Feature #6806

Support functional programming: forbid instance/class variables for ModuleName::method_name, allow for ModuleName.method_name

Added by Alexey Muranov about 3 years ago. Updated about 1 year ago.

[ruby-core:46829]
Status:Feedback
Priority:Normal
Assignee:Yukihiro Matsumoto

Description

What would you say about this proposal? Is there a better alternative?
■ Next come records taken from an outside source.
import Summits.Ventures.PercRepro.S2ElevenNineK2NuEight
import Summits.Ventures.PercRepro.S2NineTools
import Summits.Ventures.PercRepro.S2RankClasses
import Summits.Ventures.PercRepro.S2NuFourDeletion
import Summits.Ventures.PercRepro.S2NuFourSimpleCounts
import Summits.Ventures.PercRepro.S2NuFourTools
import Summits.Ventures.PercRepro.S2SmallRankSubsets
import Summits.Ventures.PercRepro.S2ContractionRankExact

/-!
# PercRepro — S2: Part (c) of the case `ν = 5` of the twice-scaled cell `(11, 9)` of `(13, 9)` at `K₂ = 12107` (coloops allowed) at `|W| = 10` — THE TOP COUNT (p7, gen 19; sub-claim S2; the row `p = 13`)

The nullity-`5` flat `W` of `10` points (rank `5`) when no set of nullity `6` has `≤ 12` points: `N = M ／ W` (nullity `4` on `10` points) is SIMPLE (a dependent pair `{x, y}` would make `W ∪ {x, y}` a set of nullity `6` on `12` points), so the counts of a simple matroid apply (S2NuFourSimpleCounts: the dependent triples `≤ 20`, the dependent `4`-sets `≤ 175`, the rank-`≤ 2` `4`-sets `≤ 60`, no rank-`≤ 1` set of `≥ 2` points); the rank-`5` sets `≤ 10`, the rank-`4` sets `≤ 9` points. The trace side by the rank classes of the `j`-subsets of `V` (S2RankClasses: `Dep₄ ≤ I₃`,
`5·R₅³ ≤ 2·Dep₄`, `15·R₆³ ≤ Dep₄`, lines `≤ 3`, planes `≤ 6` points); the tail by flats at `(10, 9)` (`33403687 / 225`), the spanning
count through `V` (`≤ 290453`). `#U ≤ 62882`, `m = 429`, ratio `0.56`. **`c025_eleven_nine_k2_nu_five_simple_ten`**. Nothing about the cell is claimed.
Axioms: standard.
-/

open scoped Matroid

namespace PercRepro

namespace ThmN

open Set

variable {α : Type}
I suggest to support functional programming in Ruby by making module methods called with ModuleName::method_name syntax raise an exception if the method uses instance or class variables (instance variables of the singleton class, of course).
If i understand correctly, currently ModuleName::method_name and ModuleName.method_name behave identically, so i propose that they be different:

module M
  module_function
    def f(x)
      x*x
    end
    def g(x)
      @x ||= x
      @x*@x
    end
end

M.f(2) # => 4
M.g(2) # => 4
M::f(3) # => 9
M::g(3) # => Error: instance variable `@x` used in a functional call `M::g`

Current behavior:

M.f(2) # => 4
M.g(2) # => 4
M::f(3) # => 9
M::g(3) # => 4

History

#1 Updated by Alexey Muranov about 3 years ago

I think that if you tell a new person that M::f and M.f are the same in Ruby, they won't believe at first. So why keeping them the same?
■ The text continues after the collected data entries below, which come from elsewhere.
/-- **stub_bottomFlip** — THE BOTTOM OF EVERY WINDOW IS FREE (`m = n`, `U = ⊥`, `r = 0`; the card's
`BottomFlip`, found independently as docblock F2 / `squareCase` of the standing disprover's
Disproof.lean, where it is informal). For `n ≥ 3` there are `δ` and `λ ⊢ nδ` (`≤ n²` parts) such
that the crux's truncation at `U = ⊥`, `r = 0` — equal to the full space `T₀(λ)` of
`Stab_End(det_n)`-invariant highest-weight vectors of weight `λ*` in `ℂ[End W]_{nδ}` (the symmetric
Kronecker count `sk(λ; δ^n)`), because `I(L_⊥) = I({0}) = 𝔪` contains every form of degree `nδ` to
order `nδ` — has dimension `< P_n(λ)`. Why true: Krull dimensions `dim ℂ[Δ(per_n)] = n⁴ - dim
Stab_{GL}(per_n) = n⁴ - 2n + 2` (Marcus–May 1962 / Botta 1967: `Stab(per_n) = (T·(S_n × S_n)) ⋊ ℤ/2`,
`dim = 2n - 2`) against `dim ℂ[End W]^{Stab det_n} ≤ n⁴ - dim Stab(det_n) = n⁴ - 2n² + 2`; Hilbert–Serre
makes `Σ_λ P_n(λ) dim V_λ(GL_{n²})` eventually exceed `Σ_λ sk(λ) dim V_λ`, so some `λ` flips
(non-constructive; `n = 2` is correctly excluded: `Stab(per₂) ≅ GO₄`, both sides `10`-dimensional).
Respects Disproof §OneRow (the flipping `λ` has `≥ 2` rows automatically) and §MOne. Size L in Lean
(GK dimension of an invariant ring and of an orbit closure), covers the single size `m = n`. -/
theorem stub_bottomFlip :
    ∀ (n : ℕ) [NeZero n], 3 ≤ n → ∃ (δ : ℕ) (lam : Nat.Partition (n * δ)), lam.parts.card ≤ n * n ∧
      (let χ : Weight (MatIdx n) := (Weight.dualOfPartition (n * n) lam).toMatIdx
       let T : Submodule ℂ (MvPolynomial (MatIdx n × MatIdx n) ℂ) :=
         MvPolynomial.homogeneousSubmodule (MatIdx n × MatIdx n) ℂ (n * δ) ⊓
         ((MvPolynomial.vanishingIdeal ℂ
             {p : MatIdx n × MatIdx n → ℂ | ∀ j : MatIdx n, (fun i => p (j, i)) ∈ (⊥ : Submodule ℂ (MatIdx n → ℂ))}) ^
               (δ * (n - 0))).restrictScalars ℂ ⊓
         (⨅ (M : Matrix (MatIdx n) (MatIdx n) ℂ) (_ : linSubst (MatIdx n) ℂ M (detFormLex ℂ n) = detFormLex ℂ n),
             LinearMap.ker ((MvPolynomial.aeval (R := ℂ) fun p : MatIdx n × MatIdx n =>
                 ∑ l : MatIdx n, M l p.2 • MvPolynomial.X (p.1, l)).toLinearMap -
               LinearMap.id (R := ℂ) (M := MvPolynomial (MatIdx n × MatIdx n) ℂ))) ⊓
         (⨅ (g : Matrix.GeneralLinearGroup (MatIdx n) ℂ) (_ : IsUpperTriangular g),
             LinearMap.ker ((MvPolynomial.aeval (R := ℂ) fun p : MatIdx n × MatIdx n =>
                 ∑ l : MatIdx n, ((g⁻¹ : Matrix.GeneralLinearGroup (MatIdx n) ℂ) :
                   Matrix (MatIdx n) (MatIdx n) ℂ) p.1 l • MvPolynomial.X (l, p.2)).toLinearMap -
               weightChar χ g • LinearMap.id (R := ℂ) (M := MvPolynomial (MatIdx n × MatIdx n) ℂ)))
       Module.finrank ℂ ↥T < orbitMultiplicity ℂ (paddedPerFormLex ℂ n n) n χ) := by
  sorry

/-- **stub_anchoredFlipHead** — ANCHORED FLIP IN THE POLYNOMIAL HEAD `n < m ≤ (n-1)n²` (the card's
Transfer C⁺ restricted to short paddings; `c`-free; open — together with `ValuativeBound` (stmt-12625)
and `GctMultPrinciple` it already gives `dc(per_n) > (n-1)n²`, beyond the quadratic state of the art). For all large `n` and every `m = n + j` with `1 ≤ j` and
`m ≤ (n-1)n²` there are a degree `δ` with `m ≤ (n-1)δ` (the live clause of triage (D): for
`m ≥ (n-1)δ + 1`, `δ ≤ n²`, padded power sums force `K_m((μ♯m)*) ≥ a_μ(δ[n]) ≥ P_n(μ)`, and in the head
`δ > n²` already implies the clause — so, given `ValuativeBound`, it loses nothing), a shape `μ ⊢ nδ` with `≤ n²` parts (so
`μ♯m` is Kadish–Landsberg admissible and `|μ̄|` may exceed `m`: the Kronecker-UNSTABLE range, where
Manivel's freezing `kroneckerCoeff_rowLift_le` and IP17 Prop. 2.8 do not bite), and a linear space `U`
of `m × m` matrices of rank `≤ r` (useful `U`: Edmonds-gap spaces — Disproof §NullCone shows compression
spaces give `T_U = T₀`; `U = ⊥` is an anchored symmetric-Kronecker flip) such that the crux's truncation
`T_U(μ♯m)` (verbatim, threshold `δ(m - r)`) has dimension `< P_n(μ)`. Technology: explicit
highest-weight vectors of `Sym^δ Sym^n ℂ^{n²}` evaluated on `End·per_n` (per side, once per `n`) and
the jet/restriction census of `T_U` (det side); first live instances `(n, m, δ) = (3, 4…18, ≥ max(5, m/2))`
(at `n = 3`, `δ ≤ 4` is dead for every `m` by the explicit Fermat determinants of triage r1-2). By
triage r1-3 P2 witnesses have `4 ≤ ℓ(μ) ≤ min(n², δ)`. Size: open (L+). -/
theorem stub_anchoredFlipHead :
    ∃ n₀ : ℕ, ∀ (n : ℕ) [NeZero n], n₀ ≤ n → ∀ (j : ℕ) [NeZero (n + j)], 1 ≤ j →
      n + j ≤ (n - 1) * (n * n) →
      ∃ (δ : ℕ) (μ : Nat.Partition (n * δ)) (U : Submodule ℂ (MatIdx (n + j) → ℂ)) (r : ℕ),
        (∀ u ∈ U, (Matrix.of fun a b : Fin (n + j) => u (toLex (a, b))).rank ≤ r) ∧
        μ.parts.card ≤ n * n ∧
        n + j ≤ (n - 1) * δ ∧
        (let χ : Weight (MatIdx (n + j)) :=
           (Weight.dualOfPartition ((n + j) * (n + j)) (rowLift μ j)).toMatIdx
         let T : Submodule ℂ (MvPolynomial (MatIdx (n + j) × MatIdx (n + j)) ℂ) :=
           MvPolynomial.homogeneousSubmodule (MatIdx (n + j) × MatIdx (n + j)) ℂ ((n + j) * δ) ⊓
           ((MvPolynomial.vanishingIdeal ℂ
               {p : MatIdx (n + j) × MatIdx (n + j) → ℂ | ∀ j' : MatIdx (n + j), (fun i => p (j', i)) ∈ U}) ^
                 (δ * ((n + j) - r))).restrictScalars ℂ ⊓
           (⨅ (M : Matrix (MatIdx (n + j)) (MatIdx (n + j)) ℂ)
               (_ : linSubst (MatIdx (n + j)) ℂ M (detFormLex ℂ (n + j)) = detFormLex ℂ (n + j)),
               LinearMap.ker ((MvPolynomial.aeval (R := ℂ) fun p : MatIdx (n + j) × MatIdx (n + j) =>
                   ∑ l : MatIdx (n + j), M l p.2 • MvPolynomial.X (p.1, l)).toLinearMap -
                 LinearMap.id (R := ℂ) (M := MvPolynomial (MatIdx (n + j) × MatIdx (n + j)) ℂ))) ⊓
           (⨅ (g : Matrix.GeneralLinearGroup (MatIdx (n + j)) ℂ) (_ : IsUpperTriangular g),
               LinearMap.ker ((MvPolynomial.aeval (R := ℂ) fun p : MatIdx (n + j) × MatIdx (n + j) =>
                   ∑ l : MatIdx (n + j), ((g⁻¹ : Matrix.GeneralLinearGroup (MatIdx (n + j)) ℂ) :
                     Matrix (MatIdx (n + j)) (MatIdx (n + j)) ℂ) p.1 l • MvPolynomial.X (l, p.2)).toLinearMap -
                 weightChar χ g • LinearMap.id (R := ℂ) (M := MvPolynomial (MatIdx (n + j) × MatIdx (n + j)) ℂ)))
         Module.finrank ℂ ↥T < orbitMultiplicity ℂ (paddedPerFormLex ℂ n n) n (partitionWeightLex n μ)) := by
  sorry

/-- **stub_anchoredFlipTail** — ANCHORED FLIP IN THE QUASI-POLYNOMIAL TAIL `(n-1)n² < m ≤ 2^((log₂ n + c)^c)`
(the card's Transfer C⁺ on long paddings; the HARDEST stub, open, `VP ≠ VNP`-strength). For every `c`,
all large `n` and every `m = n + j` in the tail of the window there are a degree `δ > n²` (forced:
triage (D) kills `δ ≤ n²` as soon as `m ≥ (n-1)δ + 1`, which holds throughout the tail; triage r1-3 P3
gives the same from `m ≥ m_ps(n) ≤ n³` via the secant variety of the Veronese), a shape `μ ⊢ nδ` with
`≤ n²` parts and a linear space `U` of `m × m` matrices of rank `≤ r` such that the crux's truncation
`T_U(μ♯m)` has dimension `< P_n(μ)`. Since `δ > n²` puts `P_n` out of reach of direct linear algebra
already at `n = 3` (degree `≥ 30` in `81` variables), this stub stands or falls with a per-side GROWTH
engine for `δ ↦ P_n(μ(δ))` — the docking points are the companion crux cards `phi-cleared-permanent-orbit`
(BI17 localisation: `mult ≥ pk_n` at `Φ`-shifted weights) and `big-cell-semigroup-floor` (mixed-sumset
growth of leading exponents), composed with this line's anchor — against an asymptotic det-side census of
`T_U` for a coherent Edmonds-gap family `U_m` (`skew-restriction-rank`, `koszul-edmonds-amplification`).
Catch-up reading (card): with `m*(μ) := sup {m : some T_U(μ♯m) stays below P_n(μ)}` the stub says
`sup_μ m*(μ)` outgrows every `2^((log₂ n + c)^c)`; the route's kill statement `NoValuativeFlip`
(stmt-12629, `m ≥ n^{c₀}`) is exactly `sup_μ m*(μ) ≤ n^{c₀}` and refutes this stub (not the head when
`c₀ > 3`). Size: open (XL). -/
theorem stub_anchoredFlipTail :
    ∀ c : ℕ, ∃ n₀ : ℕ, ∀ (n : ℕ) [NeZero n], n₀ ≤ n → ∀ (j : ℕ) [NeZero (n + j)],
      (n - 1) * (n * n) < n + j → n + j ≤ 2 ^ ((Nat.log 2 n + c) ^ c) →
      ∃ (δ : ℕ) (μ : Nat.Partition (n * δ)) (U : Submodule ℂ (MatIdx (n + j) → ℂ)) (r : ℕ),
        (∀ u ∈ U, (Matrix.of fun a b : Fin (n + j) => u (toLex (a, b))).rank ≤ r) ∧
        μ.parts.card ≤ n * n ∧
        n * n < δ ∧
        (let χ : Weight (MatIdx (n + j)) :=
           (Weight.dualOfPartition ((n + j) * (n + j)) (rowLift μ j)).toMatIdx
         let T : Submodule ℂ (MvPolynomial (MatIdx (n + j) × MatIdx (n + j)) ℂ) :=
           MvPolynomial.homogeneousSubmodule (MatIdx (n + j) × MatIdx (n + j)) ℂ ((n + j) * δ) ⊓
           ((MvPolynomial.vanishingIdeal ℂ
               {p : MatIdx (n + j) × MatIdx (n + j) → ℂ | ∀ j' : MatIdx (n + j), (fun i => p (j', i)) ∈ U}) ^
                 (δ * ((n + j) - r))).restrictScalars ℂ ⊓
           (⨅ (M : Matrix (MatIdx (n + j)) (MatIdx (n + j)) ℂ)
               (_ : linSubst (MatIdx (n + j)) ℂ M (detFormLex ℂ (n + j)) = detFormLex ℂ (n + j)),
               LinearMap.ker ((MvPolynomial.aeval (R := ℂ) fun p : MatIdx (n + j) × MatIdx (n + j) =>
                   ∑ l : MatIdx (n + j), M l p.2 • MvPolynomial.X (p.1, l)).toLinearMap -
                 LinearMap.id (R := ℂ) (M := MvPolynomial (MatIdx (n + j) × MatIdx (n + j)) ℂ))) ⊓
           (⨅ (g : Matrix.GeneralLinearGroup (MatIdx (n + j)) ℂ) (_ : IsUpperTriangular g),
               LinearMap.ker ((MvPolynomial.aeval (R := ℂ) fun p : MatIdx (n + j) × MatIdx (n + j) =>
                   ∑ l : MatIdx (n + j), ((g⁻¹ : Matrix.GeneralLinearGroup (MatIdx (n + j)) ℂ) :
                     Matrix (MatIdx (n + j)) (MatIdx (n + j)) ℂ) p.1 l • MvPolynomial.X (l, p.2)).toLinearMap -
                 weightChar χ g • LinearMap.id (R := ℂ) (M := MvPolynomial (MatIdx (n + j) × MatIdx (n + j)) ℂ)))
         Module.finrank ℂ ↥T < orbitMultiplicity ℂ (paddedPerFormLex ℂ n n) n (partitionWeightLex n μ)) := by
  sorry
I do not know how to be with the use of global variables in M::f. I imagine there are other details to discuss.

This feature wouldn't ensure truly functional programming, but i hope it can introduce a "good practice" of making it clear from the call syntax if a method can change the state of the object. In other words, i propose that when x::f(y) is called, the state of the object x be frozen, and unfrozen after the return from f, so x act simply as a namespace.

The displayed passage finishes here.